Once you understand the type of manager you want to be, you can now decide how
you want to evolve that idea of yourself based on your experiences and
everything you learn. How you communicate your growth as a manager is also
something that you should consider. I have worked with management lecturers
that advocated authentic leadership, and it is something I try to live by.

Being an authentic leader for me meant being honest with my team when I don't
know something, when I'm wrong, and when I'm making a serious attempt to
change how I operate as a manager. As an additional consideration though, I
manager I respect gave me the advise that such actions can be seen as weakness
by other managers and used against me; I made a conscious decision to continue
the practice, but you need to decide whether your environment will be
receptive to how you want to operate.

This leads to one of the first points you raised, where you wrote "I'm having
a hard time with the manager role transition as I enjoy getting my hands dirty
and diving in to solve problems." I think it's important to understand that as
a manager, you no longer have a single responsibility/obligation to the
manager you are reporting to. As a manager your dual responsibilities are to
ensure your team are working optimally whilst making sure your manager and the
greater organisation know about it. I cannot stress enough that this is more
than a full time job.

What changed my perspective about meetings is the following thought - do I
want my most productive team members to be in meetings, or do I want to be the
filter that ensures only the most useful information goes through. Being a
filter can take many forms. It may mean sitting in on exploratory meetings to
determine how serious the organisation is about a new task/project, and
throwing in a business analyst to further test the waters. Or it may mean
immediately pulling your top engineer of their current task to help the
company with an incident.

In regards to your comment about "knowing how much information to provide, how
much to expect", I think it's best to discuss this with your team. I tend to
have a general rule that if I can't imagine myself developing a solution based
on the knowledge I have about the problem, then I need to continue dialogue
with stakeholders before shifting the focus of my team. Although as you
mentioned, being hands-off means you become detached to the realities (read
challenges) of implementing working solutions in your environment. This is why
I would recommend identifying a technical lead that is basically your 2IC and
someone that keeps you technically grounded.

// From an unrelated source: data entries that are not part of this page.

/-- **Numerics of the mean-square transfer at a large `n`.** With the explicit small constant `δ`
(`δ ≤ εν²α/(144k)`, `δ ≤ η²/(kα)`, `δ ≤ cν²/(576k³)`, `δ ≤ αν²/(288k)`), the bound
`s₂ log³ n ≤ δ n` and three largeness conditions on `n ≥ 3`, at `m ∈ [αn - 1, αn]`: `m ≥ 1`, the jump
budget `s₂ · (m k) ≤ (η n)²`, the boost condition `8k(2 + 9 s₂ log² n) ≤ ε ν² m`, and the growing-loss
conditions `log 2 + 4kA log(2n) ≤ c n`, `4kA + 1 ≤ m k²` for the loss rate
`A = 4k·k(2 + 9 s₂ log² n)/ν² + 1`. -/
theorem sissMS_numerics (k : ℕ) (hk : 1 ≤ k) (α η ν ε c δ s₂ : ℝ) (hα : 0 < α)
    (hν : 0 < ν) (hε : 0 < ε) (hc : 0 < c) (hs0 : 0 ≤ s₂)
    (hδa : δ ≤ ε * ν ^ 2 * α / (144 * k)) (hδη : δ ≤ η ^ 2 / (k * α))
    (hδc : δ ≤ c * ν ^ 2 / (576 * k ^ 3)) (hδb : δ ≤ α * ν ^ 2 / (288 * k))
    (n m : ℕ) (hn3 : 3 ≤ n)
    (hC1 : s₂ * Real.log n ^ 3 ≤ δ * n)
    (hC3 : (16 * k + ε * ν ^ 2) * 2 / (ε * ν ^ 2 * α) ≤ (n : ℝ))
    (hC4 : (1 + 64 * k ^ 3 / ν ^ 2 + 8 * k) * Real.log n ≤ c * n / 2)
    (hC5 : 2 * (32 * k ^ 3 / ν ^ 2 + 4 * k + 1 + k ^ 2) / (k ^ 2 * α) ≤ (n : ℝ))
    (hm_ge : α * n - 1 ≤ m) (hm_le : (m : ℝ) ≤ α * n) :
    1 ≤ m ∧ s₂ * ((m * k : ℕ) : ℝ) ≤ (η * n) ^ 2 ∧
      8 * (k * (2 + 9 * Real.log n ^ 2 * s₂)) ≤ ε * ν ^ 2 * m ∧
      Real.log 2 + 4 * k * (4 * k * (k * (2 + 9 * Real.log n ^ 2 * s₂)) / ν ^ 2 + 1) *
          Real.log (2 * n) ≤ c * n ∧
      4 * k * (4 * k * (k * (2 + 9 * Real.log n ^ 2 * s₂)) / ν ^ 2 + 1) + 1
        ≤ ((m * k * k : ℕ) : ℝ) := by
  have hkR : (1 : ℝ) ≤ k := by exact_mod_cast hk
  have hk0 : (0 : ℝ) < k := by linarith
  have hn1 : 1 ≤ n := le_trans (by norm_num) hn3
  have hnR : (1 : ℝ) ≤ n := by exact_mod_cast hn1
  have hn3R : (3 : ℝ) ≤ n := by exact_mod_cast hn3
  have hnpos : (0 : ℝ) < n := by linarith only [hnR]
  have hlog1 : 1 ≤ Real.log n := by
    rw [← Real.log_exp 1]
    apply Real.log_le_log (Real.exp_pos 1)
    have : Real.exp 1 ≤ 3 := le_of_lt (lt_trans Real.exp_one_lt_d9 (by norm_num))
    exact this.trans hn3R
  have hlog2n : Real.log (2 * n) ≤ 2 * Real.log n := by
    rw [Real.log_mul two_ne_zero hnpos.ne']
    have : Real.log 2 ≤ Real.log n := Real.log_le_log two_pos (by linarith only [hn3R])
    linarith only [this]
  have hν2 : 0 < ν ^ 2 := by positivity
  -- `m ≥ 1`
  have hαn2 : 2 ≤ α * n := by
    have hpos : 0 < ε * ν ^ 2 * α := by positivity
    have h := hC3
    rw [div_le_iff₀ hpos] at h
    have hεν : 0 < ε * ν ^ 2 := by positivity
    have hk16 : 0 ≤ 16 * (k : ℝ) := by positivity
    have key : ε * ν ^ 2 * 2 ≤ ε * ν ^ 2 * (α * n) := by nlinarith only [h, hεν, hk16]
    exact le_of_mul_le_mul_left key hεν
  have hmR : (1 : ℝ) ≤ m := by linarith only [hm_ge, hαn2]
  have hm1 : 1 ≤ m := by exact_mod_cast hmR
  -- sizes of `s₂`
  have hs'main : Real.log n ^ 2 * s₂ ≤ δ * n := by
    calc Real.log n ^ 2 * s₂ = s₂ * Real.log n ^ 2 := mul_comm _ _
      _ ≤ s₂ * Real.log n ^ 3 := by
          apply mul_le_mul_of_nonneg_left _ hs0
          exact pow_le_pow_right₀ hlog1 (by norm_num)
      _ ≤ δ * n := hC1
  have hs'0 : s₂ ≤ δ * n := by
    calc s₂ = s₂ * 1 := (mul_one _).symm
      _ ≤ s₂ * Real.log n ^ 3 := mul_le_mul_of_nonneg_left (one_le_pow₀ hlog1) hs0
      _ ≤ δ * n := hC1
  -- the jump budget `s₂ (m k) ≤ (η n)²`
  have hjump : s₂ * ((m * k : ℕ) : ℝ) ≤ (η * n) ^ 2 := by
    push_cast
    have hkα : 0 < (k : ℝ) * α := by positivity
    have hδη' : δ * (k * α) ≤ η ^ 2 := by
      have h := hδη
      rw [le_div_iff₀ hkα] at h
      exact h
    have hmk : (m : ℝ) * k ≤ α * n * k := mul_le_mul_of_nonneg_right hm_le hk0.le
    calc s₂ * ((m : ℝ) * k) ≤ s₂ * (α * n * k) := mul_le_mul_of_nonneg_left hmk hs0
      _ ≤ (δ * n) * (α * n * k) := mul_le_mul_of_nonneg_right hs'0 (by positivity)
      _ = (δ * (k * α)) * ((n : ℝ) ^ 2) := by ring
      _ ≤ η ^ 2 * ((n : ℝ) ^ 2) := mul_le_mul_of_nonneg_right hδη' (sq_nonneg _)
      _ = (η * n) ^ 2 := by ring
  set B : ℝ := k * (2 + 9 * Real.log n ^ 2 * s₂) with hB
  have hBpos : 0 < B := by rw [hB]; positivity
  have hBbound : B ≤ 2 * k + 9 * k * (δ * n) := by
    rw [hB]
    have : 9 * (k : ℝ) * (Real.log n ^ 2 * s₂) ≤ 9 * k * (δ * n) :=
      mul_le_mul_of_nonneg_left hs'main (by positivity)
    nlinarith only [this]
  -- the boost condition
  have h8B : 8 * B ≤ ε * ν ^ 2 * m := by
    have hten : 72 * (k : ℝ) * (δ * n) ≤ ε * ν ^ 2 * α * n / 2 := by
      have hk2 : (0 : ℝ) < 144 * k := by positivity
      have h := hδa
      rw [le_div_iff₀ hk2] at h
      have h' := mul_le_mul_of_nonneg_right h hnpos.le
      nlinarith only [h']
    have hC3' : 16 * k + ε * ν ^ 2 ≤ ε * ν ^ 2 * α * n / 2 := by
      have hpos : 0 < ε * ν ^ 2 * α := by positivity
      have h := hC3
      rw [div_le_iff₀ hpos] at h
      linarith only [h]
    have : ε * ν ^ 2 * (α * n - 1) ≤ ε * ν ^ 2 * m :=
      mul_le_mul_of_nonneg_left hm_ge (by positivity)
    nlinarith only [hBbound, hten, hC3', this]
  -- the growing-loss conditions, `A = 4 k B / ν² + 1`
  have ht : Real.log 2 + 4 * k * (4 * k * B / ν ^ 2 + 1) * Real.log (2 * n) ≤ c * n := by
    have h1 : 4 * k * (4 * k * B / ν ^ 2 + 1) * Real.log (2 * n)
        ≤ (8 * k + 64 * k ^ 3 / ν ^ 2) * Real.log n + 288 * k ^ 3 / ν ^ 2 * (δ * n) := by
      have hstep : 4 * k * (4 * k * B / ν ^ 2 + 1) * Real.log (2 * n)
          ≤ 4 * k * (4 * k * B / ν ^ 2 + 1) * (2 * Real.log n) :=
        mul_le_mul_of_nonneg_left hlog2n (by positivity)
      have hexp : 4 * k * (4 * k * B / ν ^ 2 + 1) * (2 * Real.log n)
          = 8 * k * Real.log n + 32 * k ^ 2 / ν ^ 2 * (B * Real.log n) := by ring
      have hBl : B * Real.log n ≤ 2 * k * Real.log n + 9 * k * (δ * n) := by
        have hBe : B * Real.log n = 2 * k * Real.log n + 9 * k * (s₂ * Real.log n ^ 3) := by
          rw [hB]; ring
        rw [hBe]
        have := mul_le_mul_of_nonneg_left hC1 (by positivity : (0 : ℝ) ≤ 9 * k)
        linarith only [this]
      have hfin : 32 * (k : ℝ) ^ 2 / ν ^ 2 * (B * Real.log n)
          ≤ 32 * k ^ 2 / ν ^ 2 * (2 * k * Real.log n + 9 * k * (δ * n)) :=
        mul_le_mul_of_nonneg_left hBl (by positivity)
      have hid : 32 * (k : ℝ) ^ 2 / ν ^ 2 * (2 * k * Real.log n + 9 * k * (δ * n))
          = 64 * k ^ 3 / ν ^ 2 * Real.log n + 288 * k ^ 3 / ν ^ 2 * (δ * n) := by ring
      have hid2 : (8 * k + 64 * k ^ 3 / ν ^ 2) * Real.log n
          = 8 * k * Real.log n + 64 * (k : ℝ) ^ 3 / ν ^ 2 * Real.log n := by ring
      linarith only [hstep, hexp, hfin, hid, hid2]
    have h2 : (8 * k + 64 * k ^ 3 / ν ^ 2) * Real.log n ≤ c * n / 2 - Real.log 2 := by
      have hlog2 : Real.log 2 ≤ Real.log n := Real.log_le_log two_pos (by linarith only [hn3R])
      have : (1 + 64 * k ^ 3 / ν ^ 2 + 8 * k) * Real.log n
          = Real.log n + (8 * k + 64 * k ^ 3 / ν ^ 2) * Real.log n := by ring
      linarith only [hC4, this, hlog2]
    have h3 : 288 * k ^ 3 / ν ^ 2 * (δ * n) ≤ c * n / 2 := by
      have hk4 : (0 : ℝ) < 576 * k ^ 3 := by positivity
      have h := hδc
      rw [le_div_iff₀ hk4] at h
      calc 288 * k ^ 3 / ν ^ 2 * (δ * n) = (288 * k ^ 3 * δ) * n / ν ^ 2 := by ring
        _ ≤ (c * ν ^ 2 / 2) * n / ν ^ 2 := by
            apply div_le_div_of_nonneg_right _ hν2.le
            apply mul_le_mul_of_nonneg_right _ hnpos.le
            linarith only [h]
        _ = c * n / 2 := by field_simp
    linarith only [h1, h2, h3]
  have hMB : 4 * k * (4 * k * B / ν ^ 2 + 1) + 1 ≤ ((m * k * k : ℕ) : ℝ) := by
    have h1 : 4 * k * (4 * k * B / ν ^ 2 + 1) + 1
        ≤ 32 * k ^ 3 / ν ^ 2 + 4 * k + 1 + 144 * k ^ 3 / ν ^ 2 * (δ * n) := by
      have hexp : 4 * k * (4 * k * B / ν ^ 2 + 1) + 1 = 16 * k ^ 2 / ν ^ 2 * B + 4 * k + 1 := by ring
      rw [hexp]
      have : 16 * (k : ℝ) ^ 2 / ν ^ 2 * B ≤ 16 * k ^ 2 / ν ^ 2 * (2 * k + 9 * k * (δ * n)) :=
        mul_le_mul_of_nonneg_left hBbound (by positivity)
      have hrhs : 16 * (k : ℝ) ^ 2 / ν ^ 2 * (2 * k + 9 * k * (δ * n))
          = 32 * k ^ 3 / ν ^ 2 + 144 * k ^ 3 / ν ^ 2 * (δ * n) := by ring
      linarith only [this, hrhs]
    have h2 : 144 * k ^ 3 / ν ^ 2 * (δ * n) ≤ k ^ 2 * (α * n) / 2 := by
      have hk3 : (0 : ℝ) < 288 * k := by positivity
      have h := hδb
      rw [le_div_iff₀ hk3] at h
      have hk2 : (0 : ℝ) ≤ k ^ 2 := sq_nonneg _
      calc 144 * k ^ 3 / ν ^ 2 * (δ * n) = k ^ 2 * ((144 * k * δ) * n) / ν ^ 2 := by ring
        _ ≤ k ^ 2 * ((α * ν ^ 2 / 2) * n) / ν ^ 2 := by
            apply div_le_div_of_nonneg_right _ hν2.le
            apply mul_le_mul_of_nonneg_left _ hk2
            apply mul_le_mul_of_nonneg_right _ hnpos.le
            linarith only [h]
        _ = k ^ 2 * (α * n) / 2 := by field_simp
    have h3 : 32 * k ^ 3 / ν ^ 2 + 4 * k + 1 + k ^ 2 ≤ k ^ 2 * (α * n) / 2 := by
      have hpos : (0 : ℝ) < k ^ 2 * α := by positivity
      have h := hC5
      rw [div_le_iff₀ hpos] at h
      linarith only [h]
    have h4 : ((m * k * k : ℕ) : ℝ) ≥ k ^ 2 * (α * n) - k ^ 2 := by
      push_cast
      have := mul_le_mul_of_nonneg_right hm_ge (show (0 : ℝ) ≤ k * k by positivity)
      linarith only [this]
    linarith only [h1, h2, h3, h4]
  refine ⟨hm1, hjump, ?_, ht, hMB⟩
  rw [hB] at h8B
  exact h8B

end Summit.PneNP.PneNP.Theorems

To shorten this comment, I will just conclude by saying that my view of
management is that you can still play either a developer, or administrator
role, but the system you are working on is the system of organisation that
makes up your company, rather than code and servers. As a developer it means
you are constantly looking for ways to improve products, ensuring people with
the right skills are being utilised or promoted so that they can contribute
towards outcomes that benefit all. As an administrator, your role will be to
ensure business continuity, by ensuring knowledge is passed on and successions
can occur with minimal disruption. All principles that apply to building and
maintaining scalable systems all apply to your company, such as redundancy,
reliability, efficiency, etc.

My final bit of advice is that you should be honest with yourself about
whether the role is right for you. I've seen some people take to management
like a new lease on life, while myself I have gone back to a development role
with desires of being no more than technical lead or a technical founder,
which is a completely different goal altogether.